/-- **THE SERIES REGIME `{e, f}` OF `StarNineSharp`**: `e, f ∉ {b, b′}` in series in `R = N ∖ {b, b′}` ⟹ the Prop's
inequality at `(e, f)`. -/
theorem inCount_thru_le_of_series_ef (hn : (gr N).card = 9) (hR : rk N (gr N) = 5)
    (hcf : ∀ x ∈ gr N, rk N ((gr N).erase x) = 5) (h : SeriesPair N b b') {e f : α}
    (he : e ∈ gr N) (hf : f ∈ gr N) (hef : e ≠ f) (heb : e ≠ b) (heb' : e ≠ b') (hfb : f ≠ b) (hfb' : f ≠ b')
    (hH : rk N (((((gr N).erase b).erase b').erase f).erase e) = 3)
    (hf' : rk N ((((gr N).erase b).erase b').erase f) = 4) (he' : rk N ((((gr N).erase b).erase b').erase e) = 4) :
    inCount N 4 e + thruCount N 4 {b', f} + thruCount N 4 {b', e, f} ≤
      inCount N 4 f + thruCount N 4 {e, f} + thruCount N 4 {b', e} := by
  rw [inCount_thru_split']
  have hb : b ∈ gr N := h.1; have hb' : b' ∈ gr N := h.2.1; have hbb' : b ≠ b' := h.2.2.1
  have hHE : ((((gr N).erase b).erase b').erase f).erase e ⊆ ((gr N).erase b).erase b' :=
    (erase_subset _ _).trans (erase_subset _ _)
  have hE7c : (((gr N).erase b).erase b').card = 7 := by
    rw [card_erase_of_mem (mem_erase.2 ⟨hbb'.symm, hb'⟩), card_erase_of_mem hb, hn]
  have hsplit := card_filter_add_card_filter_not (s := (biIndepSets N 4).filter (fun W => (e ∈ W ∧ f ∉ W) ∧ b' ∉ W))
    (fun W => (gr N \ W).erase b' ∈ biIndepSets N 4)
  simp only [filter_filter] at hsplit
  have htar : ((biIndepSets N 4).filter (fun W => (f ∈ W ∧ b' ∉ W) ∧ (e ∉ W ∧ (gr N \ W).erase b' ∈ biIndepSets N 4))).card +
      ((biIndepSets N 4).filter (fun W => (f ∈ W ∧ b' ∉ W) ∧ (e ∉ W ∧ b ∈ W ∧ ¬ (gr N \ W).erase b' ∈ biIndepSets N 4))).card +
      ((biIndepSets N 4).filter (fun W => (f ∈ W ∧ b' ∉ W) ∧ e ∈ W)).card ≤
      ((biIndepSets N 4).filter (fun W => f ∈ W ∧ b' ∉ W)).card := by
    rw [← card_union_of_disjoint, ← card_union_of_disjoint]
    · apply card_le_card
      intro W hW
      simp only [mem_union, mem_filter] at hW ⊢
      rcases hW with (hW | hW) | hW <;> exact ⟨hW.1, hW.2.1⟩
    · rw [disjoint_union_left]
      constructor
      · rw [disjoint_filter]
        rintro W _ ⟨-, heW, -⟩ ⟨-, heW'⟩
        exact heW heW'
      · rw [disjoint_filter]
        rintro W _ ⟨-, heW, -, -⟩ ⟨-, heW'⟩
        exact heW heW'
    · rw [disjoint_filter]
      rintro W _ ⟨-, -, hcW⟩ ⟨-, -, -, hncW⟩
      exact hncW hcW
  have hinj1 : ((biIndepSets N 4).filter (fun W => ((e ∈ W ∧ f ∉ W) ∧ b' ∉ W) ∧ (gr N \ W).erase b' ∈ biIndepSets N 4)).card ≤
      ((biIndepSets N 4).filter (fun W => (f ∈ W ∧ b' ∉ W) ∧ (e ∉ W ∧ (gr N \ W).erase b' ∈ biIndepSets N 4))).card := by
    apply card_le_card_of_injOn (fun W => (gr N \ W).erase b')
    · intro W hW
      simp only [mem_coe, mem_filter] at hW ⊢
      obtain ⟨hWs, ⟨⟨heW, hfW⟩, hb'W⟩, hcW⟩ := hW
      refine ⟨hcW, ⟨mem_erase.2 ⟨hfb', mem_sdiff.2 ⟨hf, hfW⟩⟩, fun h' => (mem_erase.1 h').1 rfl⟩,
        fun h' => (mem_sdiff.1 (mem_of_mem_erase h')).2 heW, ?_⟩
      rw [compl_erase_erase' hWs hb'W]
      exact hWs
    · intro W₁ hW₁ W₂ hW₂ heq
      simp only [mem_coe, mem_filter] at hW₁ hW₂
      have e1 := compl_erase_erase' hW₁.1 hW₁.2.1.2
      have e2 := compl_erase_erase' hW₂.1 hW₂.2.1.2
      have heq' : (gr N \ W₁).erase b' = (gr N \ W₂).erase b' := heq
      rw [← e1, ← e2, heq']
  have hdata : ∀ W ∈ biIndepSets N 4, ((e ∈ W ∧ f ∉ W) ∧ b' ∉ W) → ¬ (gr N \ W).erase b' ∈ biIndepSets N 4 →
      b ∈ W ∧ (W.erase b).erase e ⊆ ((((gr N).erase b).erase b').erase f).erase e ∧ ((W.erase b).erase e).card = 2 ∧
        insert b (insert e ((W.erase b).erase e)) = W ∧ rk N (insert b (insert b' (W.erase b))) = 4 := by
    intro W hWs hPD hcW
    have hbW : b ∈ W := by
      by_contra hbW
      exact hcW (compl_erase_mem_of_subset_E7' h hn hWs hbW hPD.2)
    obtain ⟨hWg, hW4, -, -⟩ := mem_biIndepSets.1 hWs
    have heY : e ∈ W.erase b := mem_erase.2 ⟨heb, hPD.1.1⟩
    have hπH : (W.erase b).erase e ⊆ ((((gr N).erase b).erase b').erase f).erase e := by
      intro x hx
      rw [mem_erase, mem_erase] at hx
      exact mem_erase.2 ⟨hx.1, mem_erase.2 ⟨fun h' => hPD.1.2 (h' ▸ hx.2.2), mem_erase.2 ⟨fun h' => hPD.2 (h' ▸ hx.2.2),
        mem_erase.2 ⟨hx.2.1, hWg hx.2.2⟩⟩⟩⟩
    have hπ2 : ((W.erase b).erase e).card = 2 := by rw [card_erase_of_mem heY, card_erase_of_mem hbW, hW4]
    have hWeq : insert b (insert e ((W.erase b).erase e)) = W := by rw [insert_erase heY, insert_erase hbW]
    refine ⟨hbW, hπH, hπ2, hWeq, ?_⟩
    have hYE : W.erase b ⊆ ((gr N).erase b).erase b' := by
      intro x hx
      rw [mem_erase] at hx
      exact mem_erase.2 ⟨fun h' => hPD.2 (h' ▸ hx.2), mem_erase.2 ⟨hx.1, hWg hx.2⟩⟩
    have hY3 : (W.erase b).card = 3 := by rw [card_erase_of_mem hbW, hW4]
    have hW' : insert b (W.erase b) ∈ biIndepSets N 4 := by rw [insert_erase hbW]; exact hWs
    obtain ⟨hYr, hYc⟩ := (insert_b_mem_biIndepSets_iff h hn hYE hY3).1 hW'
    have e1 : (gr N \ W).erase b' = ((gr N).erase b).erase b' \ W.erase b := by
      ext x
      simp only [mem_erase, mem_sdiff, not_and]
      constructor
      · rintro ⟨hxb', hxg, hxW⟩
        exact ⟨⟨hxb', fun h' => hxW (h' ▸ hbW), hxg⟩, fun _ => hxW⟩
      · rintro ⟨⟨hxb', hxb, hxg⟩, hxW⟩
        exact ⟨hxb', hxg, fun h' => hxW hxb h'⟩
    have hYc' : (((gr N).erase b).erase b' \ W.erase b).card = 4 := by
      rw [card_sdiff_of_subset hYE, hE7c, hY3]
    rw [e1, mem_biIndepSets_iff_of_subset_E7 h hn sdiff_subset hYc', Finset.sdiff_sdiff_eq_self hYE, hYc] at hcW
    have h4 : rk N (insert b (W.erase b)) = 4 := by
      rw [rk_insert_left_eq_add_one_of_seriesPair h hYE, hYr]
    have h5 : rk N (insert b (insert b' (W.erase b))) ≤ rk N (insert b (W.erase b)) + 1 := by
      have e2 : insert b (insert b' (W.erase b)) = insert b' (insert b (W.erase b)) := by
        ext x; simp only [mem_insert]; tauto
      rw [e2]
      exact rk_insert_le_add_one hb' (insert_subset hb (hYE.trans ((erase_subset _ _).trans (erase_subset _ _))))
    have h6 : rk N (insert b (W.erase b)) ≤ rk N (insert b (insert b' (W.erase b))) :=
      rk_mono' (M := N) (insert_subset_insert b (subset_insert b' _))
    have : ¬ rk N (insert b (insert b' (W.erase b))) = 5 := fun h' => hcW ⟨rfl, h'⟩
    omega
  have hcomplF : ∀ π ⊆ ((((gr N).erase b).erase b').erase f).erase e,
      ((gr N).erase b).erase b' \ insert f π = insert e (((((gr N).erase b).erase b').erase f).erase e \ π) := by
    intro π hπ
    ext x
    simp only [mem_sdiff, mem_insert, mem_erase, not_or]
    constructor
    · rintro ⟨⟨hxb', hxb, hxg⟩, hxf, hxπ⟩
      by_cases hxe : x = e
      · exact Or.inl hxe
      · exact Or.inr ⟨⟨hxe, hxf, hxb', hxb, hxg⟩, hxπ⟩
    · rintro (rfl | ⟨⟨hxe, hxf, hxb', hxb, hxg⟩, hxπ⟩)
      · exact ⟨⟨heb', heb, he⟩, hef, fun h' => (mem_erase.1 (hπ h')).1 rfl⟩
      · exact ⟨⟨hxb', hxb, hxg⟩, hxf, hxπ⟩
  have hinj2 : ((biIndepSets N 4).filter (fun W => ((e ∈ W ∧ f ∉ W) ∧ b' ∉ W) ∧
        ¬ (gr N \ W).erase b' ∈ biIndepSets N 4)).card ≤
      ((biIndepSets N 4).filter (fun W => (f ∈ W ∧ b' ∉ W) ∧ (e ∉ W ∧ b ∈ W ∧ ¬ (gr N \ W).erase b' ∈ biIndepSets N 4))).card +
      ((biIndepSets N 4).filter (fun W => (f ∈ W ∧ b' ∉ W) ∧ e ∈ W)).card := by
    rw [← card_union_of_disjoint (by rw [disjoint_filter]; rintro W _ ⟨-, heW, -, -⟩ ⟨-, heW'⟩; exact heW heW')]
    apply card_le_card_of_injOn (fun W =>
      if rk N (insert b (insert b' (insert f ((W.erase b).erase e)))) = 4 then
        insert b (insert f ((W.erase b).erase e)) else insert f (W.erase b))
    · intro W hW
      simp only [mem_coe, mem_filter] at hW
      obtain ⟨hWs, hPD, hcW⟩ := hW
      obtain ⟨hbW, hπH, hπ2, hWeq, hYon⟩ := hdata W hWs hPD hcW
      have hW' : insert b (insert e ((W.erase b).erase e)) ∈ biIndepSets N 4 := by rw [hWeq]; exact hWs
      have hYon' : rk N (insert b (insert b' (insert e ((W.erase b).erase e)))) = 4 := by
        rw [insert_erase (mem_erase.2 ⟨heb, hPD.1.1⟩)]; exact hYon
      obtain ⟨him1, hdisj⟩ := images_of_series_ef h hn hR hcf he hf hef heb heb' hfb hfb' hH hf' he' hπH hπ2 hW' hYon'
      have heπ : e ∉ (W.erase b).erase e := fun h' => (mem_erase.1 h').1 rfl
      have hb'π : b' ∉ (W.erase b).erase e := fun h' => hPD.2 (mem_of_mem_erase (mem_of_mem_erase h'))
      simp only [mem_coe, mem_union, mem_filter]
      split_ifs with hon
      · refine Or.inl ⟨him1, ⟨mem_insert_of_mem (mem_insert_self _ _), ?_⟩, ?_, mem_insert_self _ _, ?_⟩
        · intro h'
          rcases mem_insert.1 h' with h2 | h2
          · exact hbb' h2.symm
          · rcases mem_insert.1 h2 with h3 | h3
            · exact hfb' h3.symm
            · exact hb'π h3
        · intro h'
          rcases mem_insert.1 h' with h2 | h2
          · exact heb h2
          · rcases mem_insert.1 h2 with h3 | h3
            · exact hef h3
            · exact heπ h3
        · intro hc
          have hfπE : insert f ((W.erase b).erase e) ⊆ ((gr N).erase b).erase b' :=
            insert_subset (mem_erase.2 ⟨hfb', mem_erase.2 ⟨hfb, hf⟩⟩) (hπH.trans hHE)
          have e3 : (gr N \ insert b (insert f ((W.erase b).erase e))).erase b' =
              insert e (((((gr N).erase b).erase b').erase f).erase e \ (W.erase b).erase e) := by
            rw [sdiff_insert_b_eq hb' hbb' hfπE, erase_insert (fun h' => (mem_erase.1 (mem_sdiff.1 h').1).1 rfl),
              hcomplF _ hπH]
          rw [e3] at hc
          have hsE : insert e (((((gr N).erase b).erase b').erase f).erase e \ (W.erase b).erase e) ⊆ ((gr N).erase b).erase b' :=
            insert_subset (mem_erase.2 ⟨heb', mem_erase.2 ⟨heb, he⟩⟩) (sdiff_subset.trans hHE)
          have hHc : (((((gr N).erase b).erase b').erase f).erase e).card = 5 := by
            rw [card_erase_of_mem (show e ∈ (((gr N).erase b).erase b').erase f from
              mem_erase.2 ⟨hef, mem_erase.2 ⟨heb', mem_erase.2 ⟨heb, he⟩⟩⟩),
              card_erase_of_mem (show f ∈ ((gr N).erase b).erase b' from mem_erase.2 ⟨hfb', mem_erase.2 ⟨hfb, hf⟩⟩), hE7c]
          have hs4 : (insert e (((((gr N).erase b).erase b').erase f).erase e \ (W.erase b).erase e)).card = 4 := by
            rw [card_insert_of_notMem (fun h' => (mem_erase.1 (mem_sdiff.1 h').1).1 rfl), card_sdiff_of_subset hπH, hHc, hπ2]
          have e4 : ((gr N).erase b).erase b' \ insert e (((((gr N).erase b).erase b').erase f).erase e \ (W.erase b).erase e) =
              insert f ((W.erase b).erase e) := by
            rw [← hcomplF _ hπH, Finset.sdiff_sdiff_eq_self hfπE]
          rw [mem_biIndepSets_iff_of_subset_E7 h hn hsE hs4, e4] at hc
          omega
      · rcases hdisj with h4 | him2
        · exact absurd h4 hon
        · rw [insert_erase (mem_erase.2 ⟨heb, hPD.1.1⟩)] at him2
          exact Or.inr ⟨him2, ⟨mem_insert_self _ _, fun h' => (mem_insert.1 h').elim (fun h2 => hfb' h2.symm)
            (fun h2 => hPD.2 (mem_of_mem_erase h2))⟩, mem_insert_of_mem (mem_erase.2 ⟨heb, hPD.1.1⟩)⟩
    · intro W₁ hW₁ W₂ hW₂ heq
      simp only [mem_coe, mem_filter] at hW₁ hW₂
      obtain ⟨hb₁, hπ₁, -, hWeq₁, -⟩ := hdata W₁ hW₁.1 hW₁.2.1 hW₁.2.2
      obtain ⟨hb₂, hπ₂, -, hWeq₂, -⟩ := hdata W₂ hW₂.1 hW₂.2.1 hW₂.2.2
      have hf₁ : f ∉ W₁.erase b := fun h' => hW₁.2.1.1.2 (mem_of_mem_erase h')
      have hf₂ : f ∉ W₂.erase b := fun h' => hW₂.2.1.1.2 (mem_of_mem_erase h')
      have hfπ₁ : f ∉ (W₁.erase b).erase e := fun h' => hf₁ (mem_of_mem_erase h')
      have hfπ₂ : f ∉ (W₂.erase b).erase e := fun h' => hf₂ (mem_of_mem_erase h')
      have hbY : ∀ Y : Finset α, b ∉ insert f (Y.erase b) := fun Y h' =>
        (mem_insert.1 h').elim (fun h2 => hfb h2.symm) (fun h2 => (mem_erase.1 h2).1 rfl)
      simp only at heq
      split_ifs at heq with h₁ h₂ h₂
      · have hbπ : ∀ Y : Finset α, b ∉ insert f ((Y.erase b).erase e) := fun Y h' =>
          (mem_insert.1 h').elim (fun h2 => hfb h2.symm) (fun h2 => (mem_erase.1 (mem_of_mem_erase h2)).1 rfl)
        have e1 : (W₁.erase b).erase e = (W₂.erase b).erase e := by
          have h1 : insert f ((W₁.erase b).erase e) = insert f ((W₂.erase b).erase e) := by
            have := congrArg (fun S => S.erase b) heq
            simp only [erase_insert (hbπ _)] at this
            exact this
          rw [← erase_insert hfπ₁, ← erase_insert hfπ₂, h1]
        rw [← hWeq₁, ← hWeq₂, e1]
      · exact absurd (heq ▸ mem_insert_self b _) (hbY _)
      · exact absurd (heq.symm ▸ mem_insert_self b _) (hbY _)
      · have e2 : W₁.erase b = W₂.erase b := by
          rw [← erase_insert hf₁, ← erase_insert hf₂, heq]
        rw [← insert_erase hb₁, ← insert_erase hb₂, e2]
  omega
import Mathlib.Data.Rat.Defs
import Mathlib.Data.Finset.Basic
import Mathlib.Algebra.BigOperators.Group.List.Basic
import Mathlib.Algebra.Order.Field.Basic
import Mathlib.Tactic.Linarith
import Mathlib.Tactic.NormNum
import Mathlib.Tactic.IntervalCases
import Mathlib.Tactic.Positivity
import Mathlib.Tactic.Ring
import Mathlib.Tactic.GCongr
import Mathlib.Tactic.LinearCombination
import HarnessLib

/-!
# The F-DENSE census for `p = 7` on the open interval `1/39 < ρ < 1/36` (T37)

Uniform value line: INSTRUMENT — kernel-checked WEIGHT ARITHMETIC for the polynomial
weighted-centre model `W(f)` of the cell (engine 1's toy model: THEOREM-L5N-eng1-g36 §5.2 LEMMA
F-DENSE_ρ(7), census tool `fdense36.py` PARTS S/A/K/Z; CARVER-NOTES-eng1-g36 T37) — NOT a
resolution theorem, NOT a statement about the Abramovich–Temkin–Włodarczyk invariant, NOT summit
progress; AI-written Lean, AI review is weaker than expert review.

The degree `ρ = r` is SYMBOLIC: every statement carries the hypotheses `1/39 < r` and `r < 1/36`
and holds on the WHOLE open interval (the census tool samples the 13 cells cut out by the
breakpoints `7/270 < 5/192 < 1/38 < 19/720 < 7/264 < 2/75`; here the cells appear as the
`r`-conditions of the individual facts).  Weights are genuine (not rescaled).

## Dictionary

* legal slot weights: `Legal w := (0 < w ∧ w ≤ 1/5) ∨ w ∈ U`, `U = {5/24, 2/9, 1/4, 1/3, 1/2}`
  (the classes `N, N', W, M, V`); "dense" = the first alternative.
* `u := 7r ∈ (7/39, 7/36)` is the (dense) weight of the pure `σ⁷`-class `F`; the `T`-variables
  are the slots of weight `≥ u`: `TWt r x := Dense r x ∨ x ∈ U`, `Dense r x := 7r ≤ x ≤ 1/5`
  (a CONTINUUM, handled symbolically as in the census tool's coding A).
* an impure SUPPLIER of order `s` (`1 ≤ s ≤ 7`) with output group `κ` (`≤ 2` `T`-parts, PART S)
  sits in a slot of legal weight `wt κ + s r`; the unrectified pure class `a₁` has weight `4r`
  and order `4`.  An ACTIVE SET is a multiset of member kinds with orders summing to `7`, at least
  one impure member, whose kept weight `1 − Σ (member weights)` is `Representable` as a sum of
  `T`-weights.

## Content

* §0 interval facts: `u`-facts (`7r < 1/5 < 8r`, `7r ∉ U`, `49 r > 1`, five light cofactors),
  the legal pure degrees (`pureDegree_dense_iff`: `1 ≤ j ≤ 7`; `pureDegree_mem_U_iff`: `j = 8` at
  `r = 5/192`, `j = 19` at `r = 1/38`, nothing else), the sorted breakpoints.
* PART S (`onePart_census`, `legal_twoParts_iff`, `pairSum_census`, `not_legal_threeParts`,
  `no_supplier_order_six_seven`) and the existence cells of the nine supplier shapes
  (`tWt_x1` … `exists_V5_iff`): `N'(1;x₁)`, `W(2;x₃)`, `V(2;W x₃)`, `V(4;x x')` always;
  `N(1;x₂)` iff `r ≤ 5/192`; `V(3;N' x₄)` iff `7/270 ≤ r`; `V(4;N x₅)` iff `r ≤ 7/264`;
  `V(5;x x')` iff `r ≤ 1/38`; `M(5;x₆)` iff `2/75 ≤ r`.
* PART A: the `93` candidate multisets (`candidates_length`), the `r`-free kept-weight table
  (`kept_table`) and the symbolic representability census `active_census`: exactly the ELEVEN
  active sets of §5.2 / `fdense36.log` (`{N'(1;x₁), W(2;x₃), a₁}` only for `r ≥ 19/720`; the set
  `{N, N, M(5;·)}` keeps `1/4` but its members never coexist), and `factA`: each contains a killed
  kind (`W(2;x₃)`, its companion `V(2;W x₃)`, `N'(1;x₁)` or `V(3;N' x₄)`).
* PART K: the block-legality arithmetic of the kill readings (`W2_blocks` for `μ = VW` and
  `WWW`, `Np1_blocks`, `V3_blocks`, and `N1_blocks` for information): a block carried by one
  emitter is legal only as MAIN or COMPANION, and the named side facts `kill_side_facts` of
  CARVER-NOTES T37 (iii).
* PART Z: `49 r > 1` and no supplier of order `7` (`u_facts`, `no_supplier_order_six_seven`).

Not here: the coefficient identities of the kill readings themselves (LEMMA CS, `N_W`, LEMMA N,
`N_{N'}` — see the companion identity files) and the emission rules (which `κ` a slot class can
emit), taken as the definition of "supplier" as in the census tool.

References (context only; elementary arithmetic decided here): [AbramovichTemkinWlodarczyk2024] §5
(weights of a weighted centre); [Wlodarczyk2022] (weighted centres in arbitrary characteristic).
-/

namespace Literature.AlgebraicGeometry.Resolution.WeightedBlowup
--*--
(What you need to do): Go through the listing above and copy each line in which the string "rintro" is found.

(Task response):
        rintro W _ ⟨-, heW, -⟩ ⟨-, heW'⟩
        rintro W _ ⟨-, heW, -, -⟩ ⟨-, heW'⟩
      rintro W _ ⟨-, -, hcW⟩ ⟨-, -, -, hncW⟩
      · rintro ⟨hxb', hxg, hxW⟩
      · rintro ⟨⟨hxb', hxb, hxg⟩, hxW⟩
    · rintro ⟨⟨hxb', hxb, hxg⟩, hxf, hxπ⟩
    · rintro (rfl | ⟨⟨hxe, hxf, hxb', hxb, hxg⟩, hxπ⟩)
    rw [← card_union_of_disjoint (by rw [disjoint_filter]; rintro W _ ⟨-, heW, -, -⟩ ⟨-, heW'⟩; exact heW heW')]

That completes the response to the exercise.